(EXTRACTED INFORMATION)

import Literature.MathematicalPhysics.QuantumLattice.HubbardNNNHoppingInteractionTorus
import Literature.MathematicalPhysics.QuantumLattice.HubbardTorusLocalHamiltonianDecomposition
import HarnessLib

/-!
# The `t–t'` torus Hamiltonian near an embedded region: `H_L = Γ(H^{tt'}_{Λ'}) + (far terms)`,
# hence `[H_L, Γ A] = Γ([H^{tt'}_{Λ'}, A])`

Topic `Literature/MathematicalPhysics/QuantumLattice`. The `t–t'` companion of
`HubbardTorusLocalHamiltonianDecomposition.lean`. Pull a finite region `Λ' ⊆ ℤ²` back into the
fermionic torus `(ℤ/L)²` by `x ↦ x mod L` (`PolySite.toTorusEmb`, injective on `thicken Λ' 1`).
The diagonal hopping Hamiltonian `hamiltonian (fermionTorusDiagGraph L) t' 0` of the torus splits
as the embedded free-boundary local Hamiltonian of the diagonal interaction
(`diagHoppingFermionInteraction t'`, `HubbardNNNHoppingInteraction.lean`) plus the diagonal bonds
of the torus not inside the image of `Λ'`
(`diagHamiltonian_eq_fermionEmbed_localHamiltonian_add`); the latter are EVEN and supported away
from the image of every `Λ ⊆ Λ'` all of whose eight king-move neighbours lie in `Λ'`
(`thicken Λ 1 ⊆ Λ'`). With the nearest-neighbour decomposition of the tree this gives, for the
`t–t'` Hubbard torus `hubbardTorusTT' L t t' U` (`HubbardNNNHopping.lean`) and the `t–t'`
interaction `hubbardTTPrimeFermionInteraction t t' U`:
`hubbardTorusTT' L t t' U − Γ(H^{tt'}_{Λ'})` is even and far from `Λ`
(`hubbardTorusTT'_sub_fermionEmbed_localHamiltonian_mem_carEvenSubalgebra`), so by graded locality
**`[hubbardTorusTT' L t t' U, Γ A] = Γ([H^{tt'}_{Λ'}, A])`** for every observable `A` of `Λ`
(`hubbardTorusTT'_commutator_fermionEmbed`) — the torus form of `δ(A) = i[H_{Λ'}, A]`,
Bratteli–Robinson II Thm. 6.2.4, for the `t–t'` model (R5.2 of the cell's LEAN REQUEST #5: the
commutator null terms of a reduce-mode certificate). Everything is PROVED; no definition, no named
fact (diagonal adjacency in `ℤ²` is written out as `y = x ± (e₁ ± e₂)`).
-/

noncomputable section

namespace Literature.MathematicalPhysics.QuantumLattice

open Matrix Finset HubbardWave0 Literature.Probability.LatticeModels

/-! ### Diagonal adjacency in `ℤ²` -/

/-- Diagonal adjacency in `ℤ²` (`y = x ± (e₁ ± e₂)`), as an indicator, splits over the two diagonal
directions: `[x ~ y] T = Σ_s ([y = x + j_s] T + [x = y + j_s] T)` (at most one of the four
conditions holds). [cite: FriedliVelenik2017, §3.1] -/
theorem ite_diagAdj_eq_sum {M : Type*} [AddCommMonoid M] (x y : Site 2) (T : M) :
    (if ((∃ s : Fin 2, y = x + diagVec s) ∨ ∃ s : Fin 2, x = y + diagVec s) then T else 0) =
      ∑ s : Fin 2, ((if y = x + diagVec s then T else 0) + (if x = y + diagVec s then T else 0)) := by
  classical
  by_cases h : (∃ s : Fin 2, y = x + diagVec s) ∨ ∃ s : Fin 2, x = y + diagVec s
  · rw [if_pos h]
    rcases h with ⟨s, hs⟩ | ⟨s, hs⟩
    · rw [Finset.sum_eq_single s]
      · subst hs
        rw [if_pos rfl, if_neg (add_diagVec_add_diagVec_ne_self x s s).symm, add_zero]
      · intro s' _ hs's
        subst hs
        rw [if_neg, if_neg (add_diagVec_add_diagVec_ne_self x s s').symm, add_zero]
        intro h'
        exact hs's (diagVec_injective (add_left_cancel h')).symm
      · intro hs'
        exact absurd (mem_univ s) hs'
    · rw [Finset.sum_eq_single s]
      · subst hs
        rw [if_neg (add_diagVec_add_diagVec_ne_self y s s).symm, if_pos rfl, zero_add]
      · intro s' _ hs's
        subst hs
        rw [if_neg (add_diagVec_add_diagVec_ne_self y s s').symm, if_neg, add_zero]
        intro h'
        exact hs's (diagVec_injective (add_left_cancel h')).symm
      · intro hs'
        exact absurd (mem_univ s) hs'
  · rw [if_neg h]
    refine (Finset.sum_eq_zero fun s _ => ?_).symm
    rw [if_neg, if_neg, add_zero]
    · exact fun h' => h (Or.inr ⟨s, h'⟩)
    · exact fun h' => h (Or.inl ⟨s, h'⟩)

/-- `x + j_s ∈ thicken Λ 1` for `x ∈ Λ`. [cite: FriedliVelenik2017, §3.1] -/
theorem add_diagVec_mem_thicken_one {Λ : Finset (Site 2)} {x : Site 2} (hx : x ∈ Λ) (s : Fin 2) :
    x + diagVec s ∈ thicken Λ 1 :=
  add_mem_thicken_one hx (diagVec_mem_thicken_one s)

/-- `x - j_s ∈ thicken Λ 1` for `x ∈ Λ`. [cite: FriedliVelenik2017, §3.1] -/
theorem sub_diagVec_mem_thicken_one {Λ : Finset (Site 2)} {x : Site 2} (hx : x ∈ Λ) (s : Fin 2) :
    x - diagVec s ∈ thicken Λ 1 := by
  rw [sub_eq_add_neg]
  exact add_mem_thicken_one hx (neg_diagVec_mem_thicken_one s)

/-- **The eight king-move neighbours of `Λ` lie in `Λ'` when `thicken Λ 1 ⊆ Λ'`**: nearest
neighbours `x ± e_i` and diagonal neighbours `x ± (e₁ ± e₂)` of every `x ∈ Λ`.
[cite: FriedliVelenik2017, §3.1] -/
theorem neighbours_mem_of_thicken_subset {Λ Λ' : Finset (Site 2)} (h8 : thicken Λ 1 ⊆ Λ') :
    (∀ x ∈ Λ, ∀ i : Fin 2, x + unitVec i ∈ Λ' ∧ x - unitVec i ∈ Λ') ∧
      ∀ x ∈ Λ, ∀ s : Fin 2, x + diagVec s ∈ Λ' ∧ x - diagVec s ∈ Λ' :=
  ⟨fun _ hx i => ⟨h8 (add_unitVec_mem_thicken_one hx i), h8 (sub_unitVec_mem_thicken_one hx i)⟩,
    fun _ hx s => ⟨h8 (add_diagVec_mem_thicken_one hx s), h8 (sub_diagVec_mem_thicken_one hx s)⟩⟩

/-! ### Diagonal bonds of `ℤ²` in the torus -/

section Torus

variable (L : ℕ) [NeZero L]

/-- **Diagonal adjacency is preserved and reflected by the pull-back**: for `x, y ∈ Λ'` and
`x ↦ x mod L` injective on `thicken Λ' 1`, the torus sites `x mod L`, `y mod L` are diagonal
neighbours on the torus iff `x, y` are diagonal neighbours in `ℤ²`. [cite: FriedliVelenik2017, §3.1] -/
theorem fermionTorusDiagGraph_adj_ofTorusSite_proj_iff {Λ' : Finset (Site 2)}
    (hInj : Set.InjOn (Torus.proj (d := 2) L) ↑(thicken Λ' 1)) {x y : Site 2} (hx : x ∈ Λ') (hy : y ∈ Λ') :
    (fermionTorusDiagGraph L).Adj (FermionTorus.ofTorusSite (Torus.proj L x))
        (FermionTorus.ofTorusSite (Torus.proj L y)) ↔
      (∃ s : Fin 2, y = x + diagVec s) ∨ ∃ s : Fin 2, x = y + diagVec s := by
  have proj_add : ∀ x y : Site 2, Torus.proj L (x + y) = Torus.proj L x + Torus.proj L y := fun x y => by
    funext i; simp [Torus.proj]
  rw [fermionTorusDiagGraph_adj, FermionTorus.toTorusSite_ofTorusSite, FermionTorus.toTorusSite_ofTorusSite,
    torusDiagGraph_adj_iff]
  have hx' : x ∈ (thicken Λ' 1 : Set (Site 2)) := subset_thicken Λ' 1 hx
  have hy' : y ∈ (thicken Λ' 1 : Set (Site 2)) := subset_thicken Λ' 1 hy
  constructor
  · rintro ⟨-, ⟨s, hs⟩ | ⟨s, hs⟩⟩
    · refine Or.inl ⟨s, hInj hy' (add_diagVec_mem_thicken_one hx s) ?_⟩
      rw [proj_add, proj_diagVec, ← hs]
    · refine Or.inr ⟨s, hInj hx' (add_diagVec_mem_thicken_one hy s) ?_⟩
      rw [proj_add, proj_diagVec, ← hs]
  · rintro (⟨s, hs⟩ | ⟨s, hs⟩)
    · refine ⟨fun h => self_ne_add_diagVec x s (hInj hx' (add_diagVec_mem_thicken_one hx s) ?_), Or.inl ⟨s, ?_⟩⟩
      · rw [← hs]; exact h
      · rw [hs, proj_add, proj_diagVec]
    · refine ⟨fun h => self_ne_add_diagVec y s (hInj hy' (add_diagVec_mem_thicken_one hy s) ?_), Or.inr ⟨s, ?_⟩⟩
      · rw [← hs]; exact h.symm
      · rw [hs, proj_add, proj_diagVec]

/-- **A diagonal torus bond touching the image of `Λ` lies inside the image of `Λ'`** when every
diagonal neighbour of `Λ` is in `Λ'`. [cite: FriedliVelenik2017, §3.1] -/
theorem mem_image_of_fermionTorusDiagGraph_adj {Λ Λ' : Finset (Site 2)}
    (hclosedD : ∀ x ∈ Λ, ∀ s : Fin 2, x + diagVec s ∈ Λ' ∧ x - diagVec s ∈ Λ') {x : Site 2} (hx : x ∈ Λ)
    {b : FermionTorus 2 L} (hab : (fermionTorusDiagGraph L).Adj (FermionTorus.ofTorusSite (Torus.proj L x)) b) :
    b ∈ Λ'.image fun y => FermionTorus.ofTorusSite (Torus.proj L y) := by
  have proj_add : ∀ x y : Site 2, Torus.proj L (x + y) = Torus.proj L x + Torus.proj L y := fun x y => by
    funext i; simp [Torus.proj]
  have proj_sub : ∀ x y : Site 2, Torus.proj L (x - y) = Torus.proj L x - Torus.proj L y := fun x y => by
    funext i; simp [Torus.proj]
  rw [fermionTorusDiagGraph_adj, FermionTorus.toTorusSite_ofTorusSite, torusDiagGraph_adj_iff] at hab
  obtain ⟨-, ⟨s, hs⟩ | ⟨s, hs⟩⟩ := hab
  · refine mem_image.2 ⟨x + diagVec s, (hclosedD x hx s).1, ?_⟩
    rw [proj_add, proj_diagVec, ← hs, FermionTorus.ofTorusSite_toTorusSite]
  · refine mem_image.2 ⟨x - diagVec s, (hclosedD x hx s).2, ?_⟩
    rw [proj_sub, proj_diagVec, hs, add_sub_cancel_right, FermionTorus.ofTorusSite_toTorusSite]

end Torus

/-! ### The embedded local Hamiltonian of the diagonal interaction -/

section Decomposition

variable (L : ℕ) [NeZero L] (t' : ℝ)

/-- **Support of the diagonal interaction inside a region.** If `F : Finset (Site 2) → M` vanishes
on every `X` which is not a diagonal pair `{x, x + j_s}`, then
`Σ_{X ⊆ Λ} F X = Σ_{x ∈ Λ, s : x + j_s ∈ Λ} F {x, x + j_s}`. [cite: ArakiMoriya2003, §5.1] -/
theorem sum_powerset_eq_of_diag_support {M : Type*} [AddCommMonoid M] (Λ : Finset (Site 2))
    (F : Finset (Site 2) → M)
    (hF : ∀ X : Finset (Site 2), (∀ (x : Site 2) (s : Fin 2), X ≠ {x, x + diagVec s}) → F X = 0) :
    ∑ X ∈ Λ.powerset, F X =
      ∑ p ∈ (Λ ×ˢ (univ : Finset (Fin 2))) with p.1 + diagVec p.2 ∈ Λ, F {p.1, p.1 + diagVec p.2} := by
  classical
  set P : Finset (Site 2 × Fin 2) := (Λ ×ˢ (univ : Finset (Fin 2))).filter fun p => p.1 + diagVec p.2 ∈ Λ
    with hP
  set S' : Finset (Finset (Site 2)) := P.image fun p => ({p.1, p.1 + diagVec p.2} : Finset (Site 2)) with hS'
  have hS'sub : S' ⊆ Λ.powerset := by
    intro X hX
    rw [hS', mem_image] at hX
    rw [mem_powerset]
    obtain ⟨p, hp, rfl⟩ := hX
    rw [hP, mem_filter, mem_product] at hp
    exact insert_subset hp.1.1 (singleton_subset_iff.2 hp.2)
  have hzero : ∀ X ∈ Λ.powerset, X ∉ S' → F X = 0 := by
    intro X hX hXS
    rw [mem_powerset] at hX
    refine hF X (fun x s hx => hXS ?_)
    rw [hS', mem_image]
    refine ⟨(x, s), ?_, hx.symm⟩
    rw [hP, mem_filter, mem_product]
    exact ⟨⟨hX (hx ▸ mem_insert_self _ _), mem_univ _⟩, hX (hx ▸ mem_insert_of_mem (mem_singleton_self _))⟩
  rw [← Finset.sum_subset hS'sub hzero]
  have hinj : Set.InjOn (fun p : Site 2 × Fin 2 => ({p.1, p.1 + diagVec p.2} : Finset (Site 2))) ↑P := by
    rintro ⟨x, s⟩ - ⟨y, s'⟩ - h
    dsimp only at h
    have hx : x ∈ ({y, y + diagVec s'} : Finset (Site 2)) := h ▸ mem_insert_self _ _
    have hxs : x + diagVec s ∈ ({y, y + diagVec s'} : Finset (Site 2)) := h ▸ mem_insert_of_mem (mem_singleton_self _)
    rw [mem_insert, mem_singleton] at hx hxs
    rcases hx with rfl | rfl
    · rcases hxs with h' | h'
      · exact absurd h' (self_ne_add_diagVec x s).symm
      · rw [Prod.mk.injEq]
        exact ⟨rfl, diagVec_injective (add_left_cancel h')⟩
    · rcases hxs with h' | h'
      · exact absurd h' (add_diagVec_add_diagVec_ne_self y s' s)
      · exact absurd (add_eq_left.1 h') (diagVec_ne_zero s)
  rw [hS', Finset.sum_image hinj]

(End EXTRACTED INFORMATION)

> **ASSIGNMENT**: All that is needed is the opening run of the data, given again exactly: please include every line from the first through the line with "as the embedded", both ends kept.

> **YOUR SOLUTION**:
import Literature.MathematicalPhysics.QuantumLattice.HubbardNNNHoppingInteractionTorus
import Literature.MathematicalPhysics.QuantumLattice.HubbardTorusLocalHamiltonianDecomposition
import HarnessLib

/-!
# The `t–t'` torus Hamiltonian near an embedded region: `H_L = Γ(H^{tt'}_{Λ'}) + (far terms)`,
# hence `[H_L, Γ A] = Γ([H^{tt'}_{Λ'}, A])`

Topic `Literature/MathematicalPhysics/QuantumLattice`. The `t–t'` companion of
`HubbardTorusLocalHamiltonianDecomposition.lean`. Pull a finite region `Λ' ⊆ ℤ²` back into the
fermionic torus `(ℤ/L)²` by `x ↦ x mod L` (`PolySite.toTorusEmb`, injective on `thicken Λ' 1`).
The diagonal hopping Hamiltonian `hamiltonian (fermionTorusDiagGraph L) t' 0` of the torus splits
as the embedded free-boundary local Hamiltonian of the diagonal interaction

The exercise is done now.